### 1. Install Dependencies, Import required Libraries and authenticate with Earth engine

In [None]:
!pip install geemap

In [None]:
from os.path import isfile
import numpy as np
import pandas as pd
import matplotlib.pyplot as plt
from sklearn.svm import SVR
from sklearn.ensemble import RandomForestRegressor
from sklearn.metrics import mean_squared_error, r2_score
import geemap
from geemap import ml
import ee
from google.colab import drive

In [None]:
geemap.ee_initialize()

## 2. Data Extraction:

* Extract Training and Validation data from Drive
* Sample x-y points uniformly from dataset
* Store it in `x_train, y_train, x_test, y_test` for train and validating the model

In [None]:
drive.mount('/content/gdrive')
gdrive_pref = '/content/gdrive/My Drive/'

Compute the names of folders to be used

In [None]:
folder_pref = './AEZ_datasets_train_'
areas = np.arange(1, 11)
folders = np.char.add(folder_pref, areas.astype(str))
print(folders)

Using the naming convention compute the names of the files to be used:

In [None]:
years = np.arange(2016, 2023)
seasons = np.array(['Rabi_1','Kharif_1','Zaid_1'])
filenames = np.array([])
for year in years:
    for season in seasons:
        filenames = np.append(filenames, str(year) + '_' + season)
print(filenames)

Append the file names paths to the dataset_paths array

In [None]:
dataset_paths = np.array([])
for folder in folders:
    for filename in filenames:
        dataset_paths = np.append(dataset_paths, gdrive_pref+folder + '/' + filename + '.csv')

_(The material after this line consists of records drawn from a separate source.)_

import Summits.BirchSwinnertonDyer.BirchSwinnertonDyer.Theses.KatoDescentTamePotSupersingular
import HarnessLib

/-!
# Route `KatoDescentTamePotSupersingular` (rung K8, sub-rung B4 (t′), cell `bsd-potss`): the `Assembly`
# node — PROVED (item stmt-BirchSwinnertonDyer-19985)

`Assembly : TameLowerHalfRankZero → ReducibleKatoMember → TameUpperDefectRankZero → PublishedInputsTame →
TameRankZeroAssembly → TameRankOne → O5SharpTprime` is pure logic: for a (t′) pair of analytic rank
`≤ 1`, split `r_an = 0` — covered rows through the rank-`0` assembly support, defect rows through
L₀ (lower) + U₀ (upper) + `missingPPartAt_of_lower_of_upper` — and `r_an = 1` through the declared
residual `TameRankOne`. Verbatim the argument inside the route's deciding theorem `closes`. Nothing about
the cruxes is asserted. Seat `bsd-potss-kmc` generation 6.
-/

set_option autoImplicit false
-- sibling precedent (`KatoDescentPotSupersingularAssembly.lean`): the directory name repeats the summit name
set_option linter.dupNamespace false

noncomputable section

open scoped Classical

namespace Summit.BirchSwinnertonDyer.BirchSwinnertonDyer.Theorems

open WeierstrassCurve Literature.NumberTheory.EllipticCurves
  Literature.NumberTheory.EllipticCurves.Rank1Residual.Typed
  Summit.BirchSwinnertonDyer.BirchSwinnertonDyer.Theses.KatoDescentTamePotSupersingular

/-- **The K8(t′) `Assembly` node, proved** (route `KatoDescentTamePotSupersingular`, item
stmt-BirchSwinnertonDyer-19985): case split `r_an = 0` (covered / defect rows) vs `r_an = 1`
(residual). [cite: Kato2004Asterisque, Thm. 14.5 (3) (p. 236)] [cite: Miller2011LMS, §1 and Def. 1.1] -/
theorem katoDescentTamePotSupersingular_assembly_proof :
    Summit.BirchSwinnertonDyer.BirchSwinnertonDyer.Theses.KatoDescentTamePotSupersingular.Assembly := by
  intro h₂ h₃ h₄ hP hA hR W _ _ p hp hr hp2 hadd hT
  rcases Nat.le_one_iff_eq_zero_or_eq_one.mp hr with h0 | h1
  · by_cases hcov :
        ((∀ n : ℕ, W.HasSurjectiveModNGaloisRep (p ^ n : ℕ)) ∧ ¬ p ∣ W.tamagawaProduct ∧
            ∃ (N : ℕ) (_ : NeZero N)
              (D : Literature.NumberTheory.EllipticCurves.ModularForms.ModularParametrizationData W N),
              ¬ (p : ℤ) ∣ D.maninConstant) ∨
          (¬ W.HasIrreducibleModPGaloisRep p ∧
            (∀ (W' : WeierstrassCurve ℚ) [W'.IsElliptic],
                WeierstrassCurve.IsIsogenous W W' → ¬ p ^ 2 ∣ W'.torsionOrder) ∧
            ∀ q : ℚ, Literature.NumberTheory.EllipticCurves.shaAn W = (q : ℂ) → Even (padicValRat p q))
    · exact hA h₂ h₃ hP W p h0 hp2 hadd hT hcov
    · exact missingPPartAt_of_lower_of_upper W p (h₂ W p h0 hp2 hadd hT) (h₄ W p h0 hp2 hadd hT hcov)
  · exact hR W p h1 hp2 hadd hT

end Summit.BirchSwinnertonDyer.BirchSwinnertonDyer.Theorems

end
import Summits.HubbardSuperconductivity.HubbardSuperconductivity.Theorems.AnisotropyChordTransferFibre3FinXC2Eval
import Summits.HubbardSuperconductivity.HubbardSuperconductivity.Theorems.AnisotropyChordTransferFibre3FinXC2P22bm
import Summits.HubbardSuperconductivity.HubbardSuperconductivity.Theorems.AnisotropyChordTransferFibre3FinXC2P22bn

/-!
# Route `AnisotropyChord` / H0 rotor rung: FIN XBC2 combined (rows `N₁` + C) certificate at `L = 22` — cell facts, part `bm`

Kernel facts `xbcCellAny2 22 (49/50) 20 la lb (c, bn) = true` (evaluator `…FinXC2Eval` on `…FinXB2Eval`, point wedges rewritten to certified literal tables `…FinXC2P22*`) for 1 λ-cell(s)
(`…FinXC2Eval.xbcCheck2`; cell design: g5 `xbc_design.py` (≤ 2.5 % cells, b = bn/20 ≥ 1.04·b_cell), mirrors `xb_mirror.py`/`xc_mirror.py`); assembled in `…FinXC2TwentyTwo`.
Prover seat `hubbard-h0-rotor-p3` g6; helper for piece A = stmt-HubbardSuperconductivity-23918 of rung 19089 (`--supports`, helper class).
WHAT THIS IS NOT: nothing here proves superconductivity in the Hubbard model (rotor TARGET as worded stays FALSE, g15 verdict); kernel facts for the FIN certificate of TWO hypotheses (rows `N₁`, C) of ONE conditional reduction.  Tree imports only; no sorry, no new axioms.
-/

set_option linter.dupNamespace false

namespace Summit.HubbardSuperconductivity.HubbardSuperconductivity.Theorems.AnisotropyChord.Transfer.Fibre3

namespace FinXB

set_option maxHeartbeats 4000000 in
/-- kernel fact: cell 79 at `L = 22` (certified, (c, bn) = ((11/20 : ℚ), 13)). [folklore] -/
theorem xbc2c22_79 : xbcCellAny2 22 (49/50 : ℚ) 20 780034863533037 799535735121363 ((11/20 : ℚ), (13 : ℕ)) = true := by
  unfold xbcCellAny2
  rw [twc22_64_eq, twc22_65_eq]
  decide +kernel

end FinXB

end Summit.HubbardSuperconductivity.HubbardSuperconductivity.Theorems.AnisotropyChord.Transfer.Fibre3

Append the relevant filenames to train-path array and val-path array

In [None]:
train_data_path = np.array([])
val_data_path = np.array([])
for dataset_path in dataset_paths:
    year = dataset_path.split('/')[6].split('_')[0]
    if(int(year) == 2022):
        val_data_path = np.append(val_data_path, dataset_path)
    else:
        train_data_path = np.append(train_data_path, dataset_path)

Extract headers from the first file

In [None]:
headers = np.array(pd.read_csv(train_data_path[0]).columns)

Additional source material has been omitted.